The survey of over 6,000 people found that of those women aged 22 to 29 who opted out of being automatically enrolled into their employer’s pension scheme, 29% said it was because they couldn’t afford to keep up regular pension contributions, and 14% said they would prefer to spend the money now.

Scottish Widows says that, while 19% of men start paying into their pension by age 22, just 14% of women do this. It adds that women are saving less than men toward an employer pension at nearly every point in their lives and acting early is vital, given the pension gap also grows with age, with the difference between pension values of men and women being 10% at age 25, and 50% at age of 50.

The survey also found that 35% of young women don’t know how much income they would need for a comfortable retirement and nearly two in three (62%) are concerned about completely running out of money in retirement.

Jackie Leiper, Managing Director, Scottish Widows, said: “Our research shows a significant gap between the expectations of women, and the action taken to meet those expectations.
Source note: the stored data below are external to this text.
import Mathlib
import HarnessLib
import Literature.Dynamics.Hyperbolic.RGFlowStableManifold

/-!
# The discrete stable-manifold theorem for scale-indexed RG recursions, II: uniqueness,
# Lipschitz dependence on the data, and the second fixed point
# (Adams–Buchholz–Kotecký–Müller 2019, Thm 12.1 (uniqueness/continuity) and Lemma 12.6)

Topic `Literature/Dynamics/Hyperbolic`; continuation of `RGFlowStableManifold.lean` (the setting —
steps `T_k(x,y) = (A_k x + B_k y, S_k(x,y))`, tuned trajectories `IsTrajectory` with `y_0 = y₀`,
`x_N = 0`, the tube `InTube`, the hypotheses `IsRGStep` — is described there).

Here the contraction estimate is run directly on the DIFFERENCE of two trajectories of two nearby
systems `(A, B, S, y₀)` and `(A', B', S', y₀')` on the same scale of spaces: if `D` bounds the
weighted distance `sup_k η^{-k} max(‖x_k - x'_k‖, ‖y_k - y'_k‖)` then so does `κ D + Δ`, where
`Δ` is linear in the size of the perturbation of the data ([ABKM19] (12.43)–(12.46) applied to a
difference; the `Δ`-terms are the ones estimated in the proof of Lemma 12.6); iterating,
the weighted distance is at most `Δ / (1 - κ)`.  Consequences:
* uniqueness of the tuned trajectory in the tube ([ABKM19] Thm 12.1: "a unique `Ẑ`");
* Lipschitz dependence of the tuned trajectory on `(A, B, S, y₀)` — the quantitative content of
  the smoothness assertion of [ABKM19] Thm 12.1 / [Bry09] Thm 2.16 that the fine-tuning argument
  actually consumes;
* **the second fixed point** ([ABKM19] Lemma 12.6): if the whole system depends on a parameter
  `h ∈ E_0` in a Lipschitz way with small constants, the map `h ↦ x_0(h)` (initial relevant
  coordinate of the tuned trajectory of system `h`) is a contraction of a ball and has a fixed
  point `x_0(h⋆) = h⋆` — in [ABKM19], `h = ℋ` is the relevant Hamiltonian whose quadratic part is
  fed into the Gaussian covariance, and `Π_{H_0} Ẑ(𝒦, ℋ(𝒦)) = ℋ(𝒦)` ((12.50)) makes the
  renormalised representation of the partition function exact up to a scalar ((12.26)–(12.27)).

## Contents (everything is proved; no named fact is introduced)

* `RGFlow.dist_step` — one contraction step for the difference of two trajectories;
  `RGFlow.dist_iterate` — its iteration; **`RGFlow.dist_le_of_isTrajectory`** — the weighted
  distance of the tuned trajectories of two nearby systems is `≤ Δ/(1-κ)`.
* **`RGFlow.isTrajectory_unique`** — uniqueness in the tube.
* **`RGFlow.exists_isTrajectory_initial_eq`** — Lemma 12.6: existence of a parameter `h⋆`,
  `‖h⋆‖ ≤ ρ`, and a tuned trajectory of system `h⋆` in the tube with `x_0 = h⋆`.

## References
* [ABKM19] S. Adams, S. Buchholz, R. Kotecký, S. Müller, *Cauchy–Born rule from microscopic
  models with non-convex potentials*, arXiv:1910.13564, Ch. 12: Theorem 12.1, (12.43)–(12.49),
  Lemma 12.6 with its proof (12.51)–(12.56) [AdamsBuchholzKoteckyMuller2019].
* [Bry09] D. C. Brydges, *Lectures on the renormalisation group*, IAS/Park City Math. Ser. 16
  (2009), §2.10, Theorem 2.16 [Brydges2009].
-/

noncomputable section

open Set Function Metric Filter
open scoped NNReal Topology

namespace Literature.Dynamics.Hyperbolic

namespace RGFlow

variable {E F : ℕ → Type*} [∀ k, NormedAddCommGroup (E k)] [∀ k, NormedSpace ℝ (E k)]
  [∀ k, NormedAddCommGroup (F k)] [∀ k, NormedSpace ℝ (F k)]

/-! ## §5 The contraction estimate for the difference of two trajectories -/

section comparison

variable {N : ℕ} {r α β σ η κ ε a b l m : ℝ}
  {A A' : ∀ k, E k ≃L[ℝ] E (k + 1)} {B B' : ∀ k, F k →L[ℝ] E (k + 1)}
  {S S' : ∀ k, E k → F k → F (k + 1)} {y₀ y₀' : F 0}
  {x x' : ∀ k, E k} {y y' : ∀ k, F k}

/-- The size of the perturbation of the data, as it enters one contraction step:
`Δ = max(m, lε/η, (αb + a(η + β + b))ε)` where `a, b, l, m` bound `A⁻¹ - A'⁻¹`, `B - B'`,
`S - S'` (relative to the size of the argument) and `y₀ - y₀'`.
[cite: AdamsBuchholzKoteckyMuller2019, Ch. 12, eqs. (12.51)–(12.53)] -/
def pertSize (α β η ε a b l m : ℝ) : ℝ :=
  max m (max (l * ε / η) ((α * b + a * (η + β + b)) * ε))

/-- **One contraction step for the difference of two trajectories.**  Let `(x, y)` be a tuned
trajectory of `(A, B, S, y₀)` (which satisfies `IsRGStep N r α β σ`) and `(x', y')` one of
`(A', B', S', y₀')`, both in the `ε`-tube (`ε ≤ r`).  If `D ≥ 0` bounds the weighted distance,
`‖x_k - x'_k‖, ‖y_k - y'_k‖ ≤ D η^k` (`k ≤ N`), then so does `κ D + Δ`: the irrelevant difference at
scale `k+1` is `S_k(x_k,y_k) - S_k(x'_k,y'_k) + (S_k - S'_k)(x'_k,y'_k)`, of size
`≤ (σ D + l ε) η^k ≤ (κ D + Δ) η^{k+1}`; the relevant one at scale `k < N`, solved backwards, is
`A_k⁻¹[(x_{k+1} - x'_{k+1}) - (B_k y_k - B'_k y'_k)] + (A_k⁻¹ - A'_k⁻¹)(x'_{k+1} - B'_k y'_k)`, of
size `≤ (α(η+β) D + (αb + a(η+β+b)) ε) η^k` ([ABKM19] (12.43)–(12.46) for differences).
[cite: AdamsBuchholzKoteckyMuller2019, Ch. 12, eqs. (12.43)–(12.46)] -/
theorem dist_step (hT : IsRGStep N r α β σ A B S) (hη : 0 < η) (hη1 : η ≤ 1)
    (hα : 0 ≤ α) (hβ : 0 ≤ β) (hσ : 0 ≤ σ) (hκ₁ : α * (η + β) ≤ κ) (hκ₂ : σ ≤ κ * η)
    (hε : 0 ≤ ε) (hεr : ε ≤ r)
    (htr : IsTrajectory N A B S y₀ x y) (htr' : IsTrajectory N A' B' S' y₀' x' y')
    (htu : InTube N η ε x y) (htu' : InTube N η ε x' y')
    (ha0 : 0 ≤ a) (hb0 : 0 ≤ b) (hl0 : 0 ≤ l)
    (ha : ∀ k, k < N → ∀ w : E (k + 1), ‖(A k).symm w - (A' k).symm w‖ ≤ a * ‖w‖)
    (hb : ∀ k, k < N → ∀ v : F k, ‖B k v - B' k v‖ ≤ b * ‖v‖)
    (hl : ∀ k, k < N → ∀ (u : E k) (v : F k), ‖u‖ ≤ r → ‖v‖ ≤ r →
      ‖S k u v - S' k u v‖ ≤ l * max ‖u‖ ‖v‖)
    (hm : ‖y₀ - y₀'‖ ≤ m) {D : ℝ} (hD0 : 0 ≤ D)
    (hD : ∀ k, k ≤ N → ‖x k - x' k‖ ≤ D * η ^ k ∧ ‖y k - y' k‖ ≤ D * η ^ k) :
    ∀ k, k ≤ N → ‖x k - x' k‖ ≤ (κ * D + pertSize α β η ε a b l m) * η ^ k ∧
      ‖y k - y' k‖ ≤ (κ * D + pertSize α β η ε a b l m) * η ^ k := by
  set Δ := pertSize α β η ε a b l m with hΔ
  have hκ0 : 0 ≤ κ := le_trans (mul_nonneg hα (add_nonneg hη.le hβ)) hκ₁
  have hm0 : 0 ≤ m := (norm_nonneg _).trans hm
  have hΔm : m ≤ Δ := le_max_left _ _
  have hΔl : l * ε / η ≤ Δ := (le_max_left _ _).trans (le_max_right _ _)
  have hΔab : (α * b + a * (η + β + b)) * ε ≤ Δ := (le_max_right _ _).trans (le_max_right _ _)
  have hΔ0 : 0 ≤ Δ := hm0.trans hΔm
  have hηk : ∀ k : ℕ, 0 ≤ η ^ k := fun k => pow_nonneg hη.le k
  have hηk1 : ∀ k : ℕ, η ^ k ≤ 1 := fun k => pow_le_one₀ hη.le hη1
  -- tube members are in the `r`-ball
  have hball : ∀ (t : ℝ) (k : ℕ), t ≤ ε * η ^ k → t ≤ r :=
    fun t k ht => ht.trans ((mul_le_of_le_one_right hε (hηk1 k)).trans hεr)
  intro k hk
  constructor
  · -- relevant component, solved backwards
    rcases Nat.lt_or_ge k N with hkN | hkN
    · have hk1 : k + 1 ≤ N := hkN
      -- backward form of the relevant recursion
      have hxk : x k = (A k).symm (x (k + 1) - B k (y k)) := by
        rw [htr.rel k hkN, add_sub_cancel_right, ContinuousLinearEquiv.symm_apply_apply]
      have hxk' : x' k = (A' k).symm (x' (k + 1) - B' k (y' k)) := by
        rw [htr'.rel k hkN, add_sub_cancel_right, ContinuousLinearEquiv.symm_apply_apply]
      have hsplit : x k - x' k =
          (A k).symm ((x (k + 1) - x' (k + 1)) - (B k (y k - y' k) + (B k (y' k) - B' k (y' k))))
            + ((A k).symm (x' (k + 1) - B' k (y' k)) - (A' k).symm (x' (k + 1) - B' k (y' k))) := by
        have hPQ : (x (k + 1) - x' (k + 1)) - (B k (y k - y' k) + (B k (y' k) - B' k (y' k))) =
            (x (k + 1) - B k (y k)) - (x' (k + 1) - B' k (y' k)) := by
          rw [map_sub]; abel
        rw [hPQ, map_sub (A k).symm (x (k + 1) - B k (y k)) (x' (k + 1) - B' k (y' k)), ← hxk,
          ← hxk']
        abel
      -- bounds on the pieces
      have h1 : ‖x (k + 1) - x' (k + 1)‖ ≤ D * η ^ (k + 1) := (hD (k + 1) hk1).1
      have h2 : ‖B k (y k - y' k)‖ ≤ β * (D * η ^ k) :=
        (hT.norm_B_le k hkN _).trans (mul_le_mul_of_nonneg_left (hD k hk).2 hβ)
      have h3 : ‖B k (y' k) - B' k (y' k)‖ ≤ b * (ε * η ^ k) :=
        (hb k hkN _).trans (mul_le_mul_of_nonneg_left (htu' k hk).2 hb0)
      have h4 : ‖x' (k + 1) - B' k (y' k)‖ ≤ ε * η ^ (k + 1) + (β + b) * (ε * η ^ k) := by
        refine (norm_sub_le _ _).trans (add_le_add (htu' (k + 1) hk1).1 ?_)
        have : B' k (y' k) = B k (y' k) - (B k (y' k) - B' k (y' k)) := by abel
        rw [this]
        refine (norm_sub_le _ _).trans ?_
        calc ‖B k (y' k)‖ + ‖B k (y' k) - B' k (y' k)‖
            ≤ β * ‖y' k‖ + b * ‖y' k‖ := add_le_add (hT.norm_B_le k hkN _) (hb k hkN _)
          _ ≤ β * (ε * η ^ k) + b * (ε * η ^ k) :=
              add_le_add (mul_le_mul_of_nonneg_left (htu' k hk).2 hβ)
                (mul_le_mul_of_nonneg_left (htu' k hk).2 hb0)
          _ = (β + b) * (ε * η ^ k) := by ring
      rw [hsplit]
      refine (norm_add_le _ _).trans ?_
      have hfirst : ‖(A k).symm ((x (k + 1) - x' (k + 1)) -
            (B k (y k - y' k) + (B k (y' k) - B' k (y' k))))‖
          ≤ α * (D * η ^ (k + 1) + (β * (D * η ^ k) + b * (ε * η ^ k))) := by
        refine (hT.norm_symm_le k hkN _).trans (mul_le_mul_of_nonneg_left ?_ hα)
        exact (norm_sub_le _ _).trans (add_le_add h1 ((norm_add_le _ _).trans (add_le_add h2 h3)))
      have hsecond : ‖(A k).symm (x' (k + 1) - B' k (y' k)) - (A' k).symm (x' (k + 1) - B' k (y' k))‖
          ≤ a * (ε * η ^ (k + 1) + (β + b) * (ε * η ^ k)) :=
        (ha k hkN _).trans (mul_le_mul_of_nonneg_left h4 ha0)
      refine (add_le_add hfirst hsecond).trans ?_
      have hpow : η ^ (k + 1) = η ^ k * η := pow_succ η k
      rw [hpow]
      have hgoal : α * (D * (η ^ k * η) + (β * (D * η ^ k) + b * (ε * η ^ k))) +
          a * (ε * (η ^ k * η) + (β + b) * (ε * η ^ k))
          = (α * (η + β) * D + (α * b + a * (η + β + b)) * ε) * η ^ k := by ring
      rw [hgoal]
      refine mul_le_mul_of_nonneg_right ?_ (hηk k)
      exact add_le_add (mul_le_mul_of_nonneg_right hκ₁ hD0) hΔab
    · obtain rfl : k = N := le_antisymm hk hkN
      rw [htr.final, htr'.final, sub_zero, norm_zero]
      exact mul_nonneg (add_nonneg (mul_nonneg hκ0 hD0) hΔ0) (hηk _)
  · -- irrelevant component, forwards
    rcases Nat.eq_zero_or_eq_succ_pred k with hk0 | hks
    · subst hk0
      rw [htr.init, htr'.init, pow_zero, mul_one]
      exact hm.trans (hΔm.trans (le_add_of_nonneg_left (mul_nonneg hκ0 hD0)))
    · set j := k.pred with hj
      rw [hks] at hk ⊢
      have hjN : j < N := Nat.lt_of_succ_le hk
      have hjle : j ≤ N := hjN.le
      rw [htr.irrel j hjN, htr'.irrel j hjN]
      have hsplit : S j (x j) (y j) - S' j (x' j) (y' j) =
          (S j (x j) (y j) - S j (x' j) (y' j)) + (S j (x' j) (y' j) - S' j (x' j) (y' j)) := by
        abel
      rw [hsplit]
      have h1 : ‖S j (x j) (y j) - S j (x' j) (y' j)‖ ≤ σ * (D * η ^ j) := by
        refine (hT.lipschitz j hjN _ _ _ _ (hball _ j (htu j hjle).1) (hball _ j (htu' j hjle).1)
          (hball _ j (htu j hjle).2) (hball _ j (htu' j hjle).2)).trans ?_
        exact mul_le_mul_of_nonneg_left (max_le (hD j hjle).1 (hD j hjle).2) hσ
      have h2 : ‖S j (x' j) (y' j) - S' j (x' j) (y' j)‖ ≤ l * (ε * η ^ j) := by
        refine (hl j hjN _ _ (hball _ j (htu' j hjle).1) (hball _ j (htu' j hjle).2)).trans ?_
        exact mul_le_mul_of_nonneg_left (max_le (htu' j hjle).1 (htu' j hjle).2) hl0
      refine ((norm_add_le _ _).trans (add_le_add h1 h2)).trans ?_
      rw [pow_succ]
      -- `σ D η^j + l ε η^j ≤ (κ D + Δ) η^j η`
      have hσ' : σ * (D * η ^ j) ≤ κ * D * (η ^ j * η) := by
        have := mul_le_mul_of_nonneg_right hκ₂ (mul_nonneg hD0 (hηk j))
        calc σ * (D * η ^ j) ≤ κ * η * (D * η ^ j) := this
          _ = κ * D * (η ^ j * η) := by ring
      have hl' : l * (ε * η ^ j) ≤ Δ * (η ^ j * η) := by
        have h := mul_le_mul_of_nonneg_right hΔl (mul_nonneg (hηk j) hη.le)
        calc l * (ε * η ^ j) = l * ε / η * (η ^ j * η) := by field_simp
          _ ≤ Δ * (η ^ j * η) := h
      calc σ * (D * η ^ j) + l * (ε * η ^ j) ≤ κ * D * (η ^ j * η) + Δ * (η ^ j * η) :=
            add_le_add hσ' hl'
        _ = (κ * D + Δ) * (η ^ j * η) := by ring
Alarmingly, 10% have opted out of their workplace pension, meaning they are missing out on compound interest gains and crucially, the ‘free money’ that comes with employer pension contributions. Opting out of your employer’s pension scheme is tantamount to taking a pay cut.

“The hard truth is, by the time these women reach the end of their working lives, they may face a much harder retirement compared to those who have consistently contributed. Compounded further by often having to take enforced career breaks. The good news for anyone in their twenties though is that time is on their side.”
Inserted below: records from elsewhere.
import Summits.CriticalPhenomena.PercolationContinuityZ3.Theorems.Transplant.SkelPhiFaceRouteInputs4Y
import Summits.CriticalPhenomena.PercolationContinuityZ3.Theorems.Transplant.SkelPhiFaceRouteNumbersY6
import Summits.CriticalPhenomena.PercolationContinuityZ3.Theorems.Transplant.SkelPhiParaRunClear
import Summits.CriticalPhenomena.PercolationContinuityZ3.Theorems.Transplant.SkelPhiParaRunCross
import Summits.CriticalPhenomena.PercolationContinuityZ3.Theorems.Transplant.SkelNegBParamsFoot
import Summits.CriticalPhenomena.PercolationContinuityZ3.Theorems.Transplant.SkelPhiFaceRouteReadings
import Summits.CriticalPhenomena.PercolationContinuityZ3.Theorems.Transplant.SkelPhiNegReachRoomsRun
import Summits.CriticalPhenomena.PercolationContinuityZ3.Theorems.Transplant.SkelPhiRootNumbersY
import HarnessLib

/-!
# N1 ({±1} node), (F) inner route, part R4b-y v6 (p1-g13 / hp-8 g35 split; rulings (L-F1) (ii), (L-F2), (L-F5), lane INBOX 2026-08-22T01:45:32Z):
# **`faceRoute_of_numbers6_y`** = `faceRoute_of_numbers5_y` over `faceRoute_of_inputs3_y` with TWO SIGNS (hop side `σ_h` for bridge/hop/exit pieces,
# run sign `σ` for the along y′-run; cross link by p1-g13's `runY_core_zero_of_bridge_core'`, `hxa/hxb` in stmt's `hxaF_*/hxbF_*` shapes), the (L-F2)
# Λ-block of `faceRoute_of_numbers6_x` (`hΛR` in the σ_h-frame, `hvα`, `hΛQ0/1`, `hnear` in Λ-form), and the two bands' seed clearances as SERVED
# hypotheses `… → w ∉ S` whose discharges are proved here once, seed-generic (§1): `clear_alongY_of_floors` ((L-F1): ONE α-floor on the hop side —
# `σ_h = σ`: floors `pbLo k + σ·yL 0 > M`, `σ_h = −σ`: ceilings `pbHi k + σ·yL 0 < −M`; by the recession lemma both are stmt's v-free `KS.clearF` at
# `σ_h := σ·sgn⁺ v_α`, p5-g10 2026-08-22T01:39:50Z ✓) and `clear_tanX_of_level` ((L-F5): origin height `H ≤ |n_L·yT 1 − h_L·yT 0|`, per-region level
# floor `U·M + U·(max |ybLo k| |ybHi k| + 1) ≤ H`).  Everything else verbatim `faceRoute_of_numbers5_y` (hp-8 g33).
builds on p205010 (kernel theorem, internal audit signed; external expert review pending) — nothing in this file uses p205010; no claim about the open node.
Lane `prim-bschramm`, seat `prim-bschramm-p1` (gen 13); helper file (`--supports stmt-CriticalPhenomena-4575 --as helper`).
[cite: KozmaNitzan2024, §4 Lemma 10 (pp. 17–21), Lemma 11 (pp. 22–23), Lemma 12 (pp. 23–25), p. 30 (Step III)] [cite: MartineauTassion2017, §3.2, §4.3 Lemma 4.2]
v7 note: v7 (hp-8 g36, 2026-08-22): the box-width binders carry the level floor `j₀ ≤ j` (D1: `KS.levels_wide` needs it; the old `∀ j ≤ j₁` form was unservable for thin bridge boxes) and the kit-excess hypothesis reads a GENERIC planar diameter `m` of the step region and a GENERIC entrance depth `ρZ` of the zone (D2: the old `box 2 (2·r)`/`Rs` reading was circular in `r`).
-/

noncomputable section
Ellie Austin-Williams, @thisgirltalksmoney, adds: “It’s scary to see the contrast between retirement expectations and the reality that many women in their 20s will face, but it isn’t surprising. Speaking to my community online, it’s clear that young women want to invest in their financial future but the cost of living crisis has made it more difficult than ever to prioritise their pensions.

“The challenge is that paying into a pension regularly from the start of your career is essential, especially given the boost provided by a workplace pension. Plus, it’s crucial to closing the gender pension gap which can grow to £100k. Through raising awareness of the importance of a pension and the impact of compounding over time on your pension pot, the hope is that more young women can take control of their future savings today.”